# RPGA LFR Campaign Online



## talwynor

For the card carrying RPGA members out there...or those thinking of joining with the coming Living Forgotten Realms - Is there any interest in joining a weekly online LFR campaign?

I'm looking to run on either Klooge or Fantasy Grounds II depending on player interest.  I''ll be creating a yeahoo group shortly for the campaign with campaign info and background.  As far as my info, I've been gaming on and off since the blue and red box sets, I've never run a campaign in the realms - but withi the upcoming 4e changes and 100 year timeline bump, it does't sound like that will be a significant negative.

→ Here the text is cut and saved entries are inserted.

/-- **EACH DIFFERENTIATED-DOWN VERTEX CONTRIBUTES ONE COUPLING CONSTANT** (all components): with covariance brackets
bounded by `B` on a set `Dir` containing every pending leg and every vertex leg, `0 ≤ c_M`, `|c_m| ≤ c_M`: every term
of `cterms done todo` has `|coef| ≤ (max B 1)^{pot done todo} · c_M^{nv}` (`nv` = the vertices differentiated down in
its history = `Σ_components nv − Σ_initial nv` by `cterms_sound`; every step of the expansion lowers `pot`, which thus
bounds the number of contraction weights). [cite: BalabanImbrieJaffe1988, §5.14 p.312] -/
theorem ccoef_bound (A : Matrix S S ℝ) (f : S → ℝ) (c : ι → ℝ) (legs : ι → List (S → ℝ)) (M : ℕ)
    {Dir : Set (S → ℝ)} {B cM : ℝ} (hB : ∀ u ∈ Dir, ∀ v ∈ Dir, |(A⁻¹ *ᵥ u) ⬝ᵥ v| ≤ B)
    (hBf : ∀ u ∈ Dir, |(A⁻¹ *ᵥ u) ⬝ᵥ f| ≤ B) (hcM : 0 ≤ cM) (hcm : ∀ m, |c m| ≤ cM)
    (hlegs : ∀ m, ∀ w ∈ legs m, w ∈ Dir) :
    ∀ (n : ℕ) (done todo : List (Grp S)), pot M (maxArity legs) done todo < n →
      (∀ g ∈ done ++ todo, ∀ w ∈ g.pend, w ∈ Dir) → ∀ t ∈ cterms A f c legs M done todo,
        |t.coef| ≤ (max B 1) ^ pot M (maxArity legs) done todo * cM ^ t.nv
  | 0, _, _, hn, _ => fun _ _ => absurd hn (Nat.not_lt_zero _)
  | n + 1, done, [], _, _ => by
    intro t ht
    rw [cterms, List.mem_singleton] at ht
    subst ht
    simp only [abs_one, pow_zero, mul_one]
    exact one_le_pow₀ (le_max_right B 1)
  | n + 1, done, g :: rest, hn, hDir => by
    intro t ht
    have hM : 1 ≤ max B 1 := le_max_right B 1
    have hBM : B ≤ max B 1 := le_max_left B 1
    have hn' : pot M (maxArity legs) done (g :: rest) ≤ n := Nat.lt_succ_iff.1 hn
    have IH : ∀ done' todo', pot M (maxArity legs) done' todo' < pot M (maxArity legs) done (g :: rest) →
        (∀ g ∈ done' ++ todo', ∀ w ∈ g.pend, w ∈ Dir) → ∀ t ∈ cterms A f c legs M done' todo',
          |t.coef| ≤ (max B 1) ^ pot M (maxArity legs) done' todo' * cM ^ t.nv :=
      fun done' todo' hlt hd' => ccoef_bound A f c legs M hB hBf hcM hcm hlegs n done' todo' (lt_of_lt_of_le hlt hn') hd'
    -- from a bound at a smaller potential to the bound at this one
    have lift : ∀ {x : ℝ} {N' k : ℕ}, |x| ≤ (max B 1) ^ N' * cM ^ k → N' < pot M (maxArity legs) done (g :: rest) →
        |x| ≤ (max B 1) ^ pot M (maxArity legs) done (g :: rest) * cM ^ k := fun hx hlt =>
      hx.trans (mul_le_mul_of_nonneg_right (pow_le_pow_right₀ hM hlt.le) (pow_nonneg hcM _))
    have hg : ∀ w ∈ g.pend, w ∈ Dir := hDir g (List.mem_append_right _ List.mem_cons_self)
    have hdone : ∀ h ∈ done, ∀ w ∈ h.pend, w ∈ Dir := fun h hh => hDir h (List.mem_append_left _ hh)
    have hrest : ∀ h ∈ rest, ∀ w ∈ h.pend, w ∈ Dir := fun h hh =>
      hDir h (List.mem_append_right _ (List.mem_cons_of_mem g hh))
    -- Dir-closure of a new state from its parts
    have mk : ∀ (done' rest' : List (Grp S)) (g' : Grp S), (∀ h ∈ done', ∀ w ∈ h.pend, w ∈ Dir) →
        (∀ w ∈ g'.pend, w ∈ Dir) → (∀ h ∈ rest', ∀ w ∈ h.pend, w ∈ Dir) →
        ∀ h ∈ done' ++ g' :: rest', ∀ w ∈ h.pend, w ∈ Dir := fun done' rest' g' h1 h2 h3 h hh => by
      rcases List.mem_append.1 hh with hh | hh
      · exact h1 h hh
      · rcases List.mem_cons.1 hh with rfl | hh
        · exact h2
        · exact h3 h hh
    rw [cterms] at ht
    split at ht
    · refine lift (IH _ _ (pot_move _ _ _ _ _) (fun h hh => ?_) t ht) (pot_move _ _ _ _ _)
      rcases List.mem_append.1 hh with hh | hh
      · rcases List.mem_append.1 hh with hh | hh
        · exact hdone h hh
        · rw [List.mem_singleton.1 hh]; exact hg
      · exact hrest h hh
    · rename_i hc
      split at ht
      · exact absurd ‹g.pend = []› (Grp.pend_ne_nil_of_not_complete hc)
      · rename_i u L hp
        have hnv : g.nv < M := Grp.nv_lt_of_not_complete hc
        have hu : u ∈ Dir := hg u (by rw [hp]; exact List.mem_cons_self)
        have hL : ∀ w ∈ L, w ∈ Dir := fun w hw => hg w (by rw [hp]; exact List.mem_cons_of_mem u hw)
        simp only [List.mem_append, List.mem_flatMap, List.mem_map, Finset.mem_toList, Finset.mem_range,
          Finset.mem_univ, true_and] at ht
        rcases ht with (((((⟨i, hi, t', ht', rfl⟩ | ⟨k, hk, hmem⟩) | ⟨k, hk, hmem⟩) | ⟨t', ht', rfl⟩) | ⟨t', ht', rfl⟩) |
          ⟨m, j, hj, t', ht', rfl⟩)
        · -- (1)
          have hlt := pot_head_lt M (maxArity legs) done rest (g := g) (g' := ⟨L.eraseIdx i, g.nchi, g.nv⟩) rfl
            (by simp only [hp, List.length_cons]; have := List.length_eraseIdx_le L i; omega)
          have h' := IH _ _ hlt (mk _ _ _ hdone (fun w hw => hL w (List.mem_of_mem_eraseIdx hw)) hrest) t' ht'
          rw [CTerm.scale_coef, CTerm.scale_nv]
          exact abs_mul_le_step (hB u hu _ (getD_mem hL hi)) hBM hM (pow_nonneg hcM _) h' hlt
        · -- (2)
          rw [dif_pos hk] at hmem
          simp only [List.mem_flatMap, List.mem_map, Finset.mem_toList, Finset.mem_range] at hmem
          obtain ⟨j, hj, t', ht', rfl⟩ := hmem
          have hh : ∀ w ∈ (rest.getD k default).pend, w ∈ Dir :=
            hrest _ (by rw [List.getD_eq_getElem _ _ hk]; exact List.getElem_mem hk)
          have hlt := pot_merge_rest M (maxArity legs) done rest g hp hk j
          have h' := IH _ _ hlt (mk _ _ _ hdone (fun w hw => by
              rcases List.mem_append.1 hw with hw | hw
              · exact hL w hw
              · exact hh w (List.mem_of_mem_eraseIdx hw))
            (fun h hh' => hrest h (List.mem_of_mem_eraseIdx hh'))) t' ht'
          rw [CTerm.scale_coef, CTerm.scale_nv]
          exact abs_mul_le_step (hB u hu _ (getD_mem hh hj)) hBM hM (pow_nonneg hcM _) h' hlt
        · -- (3)
          rw [dif_pos hk] at hmem
          simp only [List.mem_flatMap, List.mem_map, Finset.mem_toList, Finset.mem_range] at hmem
          obtain ⟨j, hj, t', ht', rfl⟩ := hmem
          have hh : ∀ w ∈ (done.getD k default).pend, w ∈ Dir :=
            hdone _ (by rw [List.getD_eq_getElem _ _ hk]; exact List.getElem_mem hk)
          have hlt := pot_merge_done M (maxArity legs) done rest g hp hk j
          have h' := IH _ _ hlt (mk _ _ _ (fun h hh' => hdone h (List.mem_of_mem_eraseIdx hh')) (fun w hw => by
              rcases List.mem_append.1 hw with hw | hw
              · exact hL w hw
              · exact hh w (List.mem_of_mem_eraseIdx hw)) hrest) t' ht'
          rw [CTerm.scale_coef, CTerm.scale_nv]
          exact abs_mul_le_step (hB u hu _ (getD_mem hh hj)) hBM hM (pow_nonneg hcM _) h' hlt
        · -- (4)
          have hlt := pot_head_lt M (maxArity legs) done rest (g := g) (g' := ⟨L, g.nchi, g.nv⟩) rfl
            (by simp only [hp, List.length_cons]; omega)
          have h' := IH _ _ hlt (mk _ _ _ hdone hL hrest) t' ht'
          rw [CTerm.scale_coef, CTerm.scale_nv]
          exact abs_mul_le_step (hBf u hu) hBM hM (pow_nonneg hcM _) h' hlt
        · -- (5)
          have hlt := pot_head_lt M (maxArity legs) done rest (g := g) (g' := ⟨L, g.nchi + 1, g.nv⟩) rfl
            (by simp only [hp, List.length_cons]; omega)
          have h' := IH _ _ hlt (mk _ _ _ hdone hL hrest) t' ht'
          rw [CTerm.push_coef, CTerm.push_nv]
          exact lift h' hlt
        · -- (6)
          have hlt := pot_vertex M legs done rest g hp hnv m j
          have h' := IH _ _ hlt (mk _ _ _ hdone (fun w hw => by
              rcases List.mem_append.1 hw with hw | hw
              · exact hL w hw
              · exact hlegs m w (List.mem_of_mem_eraseIdx hw)) hrest) t' ht'
          have ha : |(A⁻¹ *ᵥ u) ⬝ᵥ (legs m).getD j 0| ≤ B := hB u hu _ (getD_mem (hlegs m) hj)
          rw [CTerm.bump_coef, CTerm.scale_coef, CTerm.bump_nv, CTerm.scale_nv, pow_succ, ← mul_assoc, neg_mul,
            abs_neg, mul_assoc, abs_mul]
          have hstep : |(A⁻¹ *ᵥ u) ⬝ᵥ (legs m).getD j 0 * t'.coef|
              ≤ (max B 1) ^ pot M (maxArity legs) done (g :: rest) * cM ^ t'.nv :=
            abs_mul_le_step ha hBM hM (pow_nonneg hcM _) h' hlt
          calc |c m| * |(A⁻¹ *ᵥ u) ⬝ᵥ (legs m).getD j 0 * t'.coef|
              ≤ cM * ((max B 1) ^ pot M (maxArity legs) done (g :: rest) * cM ^ t'.nv) :=
                mul_le_mul (hcm m) hstep (abs_nonneg _) hcM
            _ = (max B 1) ^ pot M (maxArity legs) done (g :: rest) * cM ^ t'.nv * cM := by ring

Is there enough interest and do people have a preference for Klooge or FGII?


----------



## talwynor

*Online LFR Kick Off*

If anyone is interested, it looks like we are a go and may kick off as early as this saturday.  If you have an interest, please check out the Yago  Group set up for the campaign at  http://groups.yahoo.com/group/RPGA_Group


----------



## Dathalas

I'm playing in my first RPGA LFR game tomorrow here at a local gaming store in Northwest Arkansas.  

I would definitely enjoy playing online, but I'm not familiar with the Fantasy Grounds virtual tabletop.  When do you guys play and where can I find out more about Fantasy Grounds (mainly features and cost)?


----------



## azhrei_fje

talwynor said:


> I'm looking to run on either Klooge or Fantasy Grounds II depending on player interest.



I don't mean to derail your thread, so please split this if you don't want the thread bump  but you sound like you have experience with both KW and FG2 so I was wondering what you liked about them that would cause you to choose them over a free alternative such as MapTool and related tools (CharTool, DiceTool, InitTool).


----------



## talwynor

We should be starting this Saturday, give a shout if you're interested Dathalas.  You can read about the Factasy Grounds features and pricing at www.fantasygrounds.com.  I think the pricing is $24 for the Lite license (players version) and $40 for the Full license (you can DM).


QUOTE=azhrei_fje;4449705]...I was wondering what you liked about them that would cause you to choose them over a free alternative such as MapTool and related tools (CharTool, DiceTool, InitTool).[/QUOTE]

Azhrei - I like the free options out there (especially Maptools) but I find FG is better for me for a few reasons.  First - (especially in the beginnning), FG was supported by 3rd party publishers which meant I didnt have to spend time as a DM creating onlines versions of a module I wanted to run.  Second, FG appeared to me to be more stable than other online options...nothing kills a gaming group quicker than frequent crashes.  Results may vary, but I've have better results with FG.  Finally, when starting with d&d 3.0 and 3.5, the ruleset was integrated into the program which sped the online game up greatly.  Online gaming is slow enuff...this time save was a big selling point for me.  The 4.0 ruleset thats now available is even more functional.  I've got a monster manual module that drops enemy in any battle quickly, the initiative tracker now links to the character sheet, further speeding things along and the charcater sheet is full featured allowing a description of the power you're using and auto die rolling.  I think Maptools and the other free options out there can do many of the same things, but they seemed to require alot more effort to get there.


----------



## Dathalas

talwynor said:


> We should be starting this Saturday, give a shout if you're interested Dathalas.



Thanks for the info and the invitation, but I can't make it on Saturdays (my home game plays that day).  If anything changes, I'll look you guys up.  Thanks again!


----------



## kmdietri

I'd love to be in if there is still room.


----------



## talwynor

There is...check out the Yahoo group (http://groups.yahoo.com/group/RPGA_Group).  We should be running on Saturday the 13th.


----------



## im_robertb

I too would love to get involved, but unfortunately I do not have, nor do I intend to buy, Fantasy Grounds. Let me know if you switch to something more publicly available.


----------



## im_robertb

I too would love to get involved, but unfortunately I do not have, nor do I intend to buy, Fantasy Grounds. Let me know if you switch to something more publicly available. *subscribes to thread*


----------



## chitzk0i

Anybody involved in LFR games online?  (Preferably without Fantasy Grounds)


----------



## jamesmanhattan

Check out rpgconnect.org a lot of online RPGA games are on there. A lot use MapTool, which is free.


----------